■ **ASSIGNMENT**:
Repeat exactly the lines of the listing below, please, starting with the first and ending with the line containing "reader/typer seat r02"; leave out the rest.
*****
/-
Copyright: public-domain mathematics; typed transcription for the H21 Literature library (cell lit-balaban,
reader/typer seat r02 gen 5 = literature-prover-lit-balaban-r02-g5-0).

statement-level skeleton of published theorems with citation tags; proofs where landed; nothing here is a claim about the Yang–Mills mass gap

# Bałaban, *Propagators and renormalization transformations for lattice gauge theories. I*,
# Commun. Math. Phys. **95** (1984) 17–40 — the unit cubes `Δ(y) = B^k(y)` PARTITION `T_η`, have `n^d` points, and sit inside `Δ̃(y)`
# (the bookkeeping of the (1.132)/(1.133) cube pieces `1_{Δ(y″)}` on the product torus)

[cite: Balaban1984PropagatorsI]  T. Bałaban, Commun. Math. Phys. 95 (1984) 17–40.  p. 35: «Cubes Δ(y) are simply unit cubes of T_η, or
Δ(y) = B^k(y), and Δ̃(y) are sums of 2^d unit cubes having the point y as a corner»; p. 39 (1.132)–(1.133) (the sums over y′ ∈ T₁^{(k)}
of cube pieces); p. 21 (1.21) (η^d Σ_{x ∈ B(y)} = 1).

WHAT THIS MODULE ADDS (SKELETON row B5.Prop1.2 census (vii)): for `cube1 n M y` of `B5Prop12FieldsLattice` — `blockLabel` (`⌊x/n⌋` as a point
of `Tor M`), `mem_cube1_iff` (`x ∈ Δ(y) ↔ ⌊x/n⌋ = y`), `sum_ite_mem_cube1` (exactly one cube contains `x`: `Σ_y 1_{Δ(y)}(x) = 1`),
`cube1_subset_cubeT` (`Δ(y) ⊆ Δ̃(y)`), `card_cube1` (`#Δ(y) = n^d`, so `η^d·#Δ(y) = 1`).

HONEST SCOPE.  Elementary; nothing analytic.
-/
import Mathlib
import Literature.MathematicalPhysics.QuantumFieldTheory.Balaban1983to89.B5Carrier132CubeGeom

open scoped BigOperators
open Finset

namespace Literature.MathematicalPhysics.QuantumFieldTheory.Balaban1983to89.B5Cube1Partition

open Literature.MathematicalPhysics.QuantumFieldTheory.Balaban1983to89
open Literature.MathematicalPhysics.QuantumFieldTheory.Balaban1983to89.B5Prop11Plancherel (Tor fine)
open Literature.MathematicalPhysics.QuantumFieldTheory.Balaban1983to89.B5Prop12FieldsLattice (cube1 cubeT)
open Literature.MathematicalPhysics.QuantumFieldTheory.Balaban1983to89.B5CoverP12Lattice (mem_cubeT_iff_crep)
open Literature.MathematicalPhysics.QuantumFieldTheory.Balaban1983to89.B5Carrier132CubeGeom (abs_crep_uc_sub_of_mem_cube1)
open Literature.MathematicalPhysics.QuantumFieldTheory.Balaban1983to89.B6Cov2156Torus (one_le_M)

noncomputable section

variable {d : ℕ} (M : Fin d → ℕ) [hM : ∀ μ, NeZero (M μ)] (n : ℕ) [NeZero n]

/-! ## §1 The block label and membership -/

/-- **`⌊x/n⌋ ∈ T₁`**: the unit cube containing the fine site `x`. [cite: Balaban1984PropagatorsI, p.35 (Δ(y) = B^k(y))] -/
def blockLabel (x : Tor (fine n M)) : Tor M := fun μ => (((x μ).val / n : ℕ) : ZMod (M μ))

omit hM in
/-- the quotient is a legitimate residue: `⌊x_μ/n⌋ < M_μ`. [cite: Balaban1984PropagatorsI, p.35] -/
theorem val_div_lt [hM : ∀ μ, NeZero (M μ)] (x : Tor (fine n M)) (μ : Fin d) : (x μ).val / n < M μ := by
  have hx : (x μ).val < n * M μ := ZMod.val_lt (x μ)
  exact Nat.div_lt_of_lt_mul hx

omit hM in
/-- `(⌊x/n⌋_μ).val = x_μ.val / n`. [cite: Balaban1984PropagatorsI, p.35] -/
theorem blockLabel_val [hM : ∀ μ, NeZero (M μ)] (x : Tor (fine n M)) (μ : Fin d) : (blockLabel M n x μ).val = (x μ).val / n := by
  unfold blockLabel
  exact ZMod.val_natCast_of_lt (val_div_lt M n x μ)

omit hM in
/-- **`x ∈ Δ(y) ↔ ⌊x/n⌋ = y`.** [cite: Balaban1984PropagatorsI, p.35 (Δ(y) = B^k(y))] -/
theorem mem_cube1_iff [hM : ∀ μ, NeZero (M μ)] (x : Tor (fine n M)) (y : Tor M) : x ∈ cube1 n M y ↔ blockLabel M n x = y := by
  rw [cube1, Finset.mem_filter]
  simp only [Finset.mem_univ, true_and]
  constructor
  · intro h
    funext μ
    apply ZMod.val_injective
    rw [blockLabel_val, h μ]
  · intro h μ
    rw [← h, blockLabel_val]

omit hM in
/-- **the unit cubes partition `T_η`**: `Σ_{y ∈ T₁} 1_{Δ(y)}(x) · c(y) = c(⌊x/n⌋)`. [cite: Balaban1984PropagatorsI, p.35, (1.132)–(1.133) p.39] -/
theorem sum_ite_mem_cube1 [hM : ∀ μ, NeZero (M μ)] {β : Type} [AddCommMonoid β] (x : Tor (fine n M)) (c : Tor M → β) :
    (∑ y, if x ∈ cube1 n M y then c y else 0) = c (blockLabel M n x) := by
  have h : ∀ y, (x ∈ cube1 n M y) = (blockLabel M n x = y) := fun y => propext (mem_cube1_iff M n x y)
  simp_rw [h]
  rw [Finset.sum_ite_eq Finset.univ (blockLabel M n x) c]
  simp

omit hM in
/-- `x ∈ Δ(⌊x/n⌋)`. [cite: Balaban1984PropagatorsI, p.35] -/
theorem mem_cube1_blockLabel [hM : ∀ μ, NeZero (M μ)] (x : Tor (fine n M)) : x ∈ cube1 n M (blockLabel M n x) :=
  (mem_cube1_iff M n x _).mpr rfl

omit hM in
/-- **`Δ(y) ⊆ Δ̃(y)`.** [cite: Balaban1984PropagatorsI, p.35 («Δ̃(y) are sums of 2^d unit cubes having the point y as a corner»)] -/
theorem cube1_subset_cubeT [hM : ∀ μ, NeZero (M μ)] (hn : 1 ≤ n) (y : Tor M) : cube1 n M y ⊆ cubeT n M y := by
  intro x hx
  rw [mem_cubeT_iff_crep M n hn]
  exact fun μ => abs_crep_uc_sub_of_mem_cube1 M n hn hx μ

/-! ## §2 `#Δ(y) = n^d` -/

omit hM in
/-- the offset parametrisation of a unit cube: `r ↦ n·y + r`. [cite: Balaban1984PropagatorsI, p.35, (1.21) p.21] -/
theorem cube1_eq_image [hM : ∀ μ, NeZero (M μ)] (y : Tor M) :
    cube1 n M y = Finset.univ.image (fun r : Fin d → Fin n => fun μ => (((n * (y μ).val + r μ : ℕ)) : ZMod (fine n M μ))) := by
  ext x
  rw [mem_cube1_iff, Finset.mem_image]
  have hlt : ∀ (μ : Fin d) (r : Fin n), n * (y μ).val + r < fine n M μ := fun μ r => by
    have hy : (y μ).val < M μ := ZMod.val_lt (y μ)
    have hr : (r : ℕ) < n := r.isLt
    show n * (y μ).val + r < n * M μ
    calc n * (y μ).val + r < n * (y μ).val + n := by omega
      _ = n * ((y μ).val + 1) := by ring
      _ ≤ n * M μ := Nat.mul_le_mul_left _ hy
  have hnpos : 0 < n := Nat.pos_of_ne_zero (NeZero.ne n)
  constructor
  · intro h
    refine ⟨fun μ => ⟨(x μ).val % n, Nat.mod_lt _ hnpos⟩, Finset.mem_univ _, ?_⟩
    funext μ
    apply ZMod.val_injective
    rw [ZMod.val_natCast_of_lt (hlt μ _)]
    have hb := blockLabel_val M n x μ
    rw [h] at hb
    show n * (y μ).val + (x μ).val % n = (x μ).val
    rw [hb]
    exact Nat.div_add_mod _ _
  · rintro ⟨r, -, rfl⟩
    funext μ
    apply ZMod.val_injective
    rw [blockLabel_val]
    show ((((n * (y μ).val + r μ : ℕ)) : ZMod (fine n M μ))).val / n = (y μ).val
    rw [ZMod.val_natCast_of_lt (hlt μ (r μ)), Nat.mul_add_div hnpos, Nat.div_eq_of_lt (r μ).isLt, add_zero]

omit hM in
/-- **`#Δ(y) = n^d`** (so `η^d · #Δ(y) = 1`, (1.21)). [cite: Balaban1984PropagatorsI, p.35, (1.21) p.21] -/
theorem card_cube1 [hM : ∀ μ, NeZero (M μ)] (y : Tor M) : (cube1 n M y).card = n ^ d := by
  rw [cube1_eq_image, Finset.card_image_of_injective]
  · simp
  · intro r r' h
    funext μ
    have hμ := congr_fun h μ
    have hlt : ∀ (r : Fin n), n * (y μ).val + r < fine n M μ := fun r => by
      have hy : (y μ).val < M μ := ZMod.val_lt (y μ)
      have hr : (r : ℕ) < n := r.isLt
      show n * (y μ).val + r < n * M μ
      calc n * (y μ).val + r < n * (y μ).val + n := by omega
        _ = n * ((y μ).val + 1) := by ring
        _ ≤ n * M μ := Nat.mul_le_mul_left _ hy
    have hv := congr_arg ZMod.val hμ
    simp only at hv
    rw [ZMod.val_natCast_of_lt (hlt (r μ)), ZMod.val_natCast_of_lt (hlt (r' μ))] at hv
    exact Fin.ext (by omega)

end

end Literature.MathematicalPhysics.QuantumFieldTheory.Balaban1983to89.B5Cube1Partition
*****
■ **EXPECTED ANSWER**:
/-
Copyright: public-domain mathematics; typed transcription for the H21 Literature library (cell lit-balaban,
reader/typer seat r02 gen 5 = literature-prover-lit-balaban-r02-g5-0).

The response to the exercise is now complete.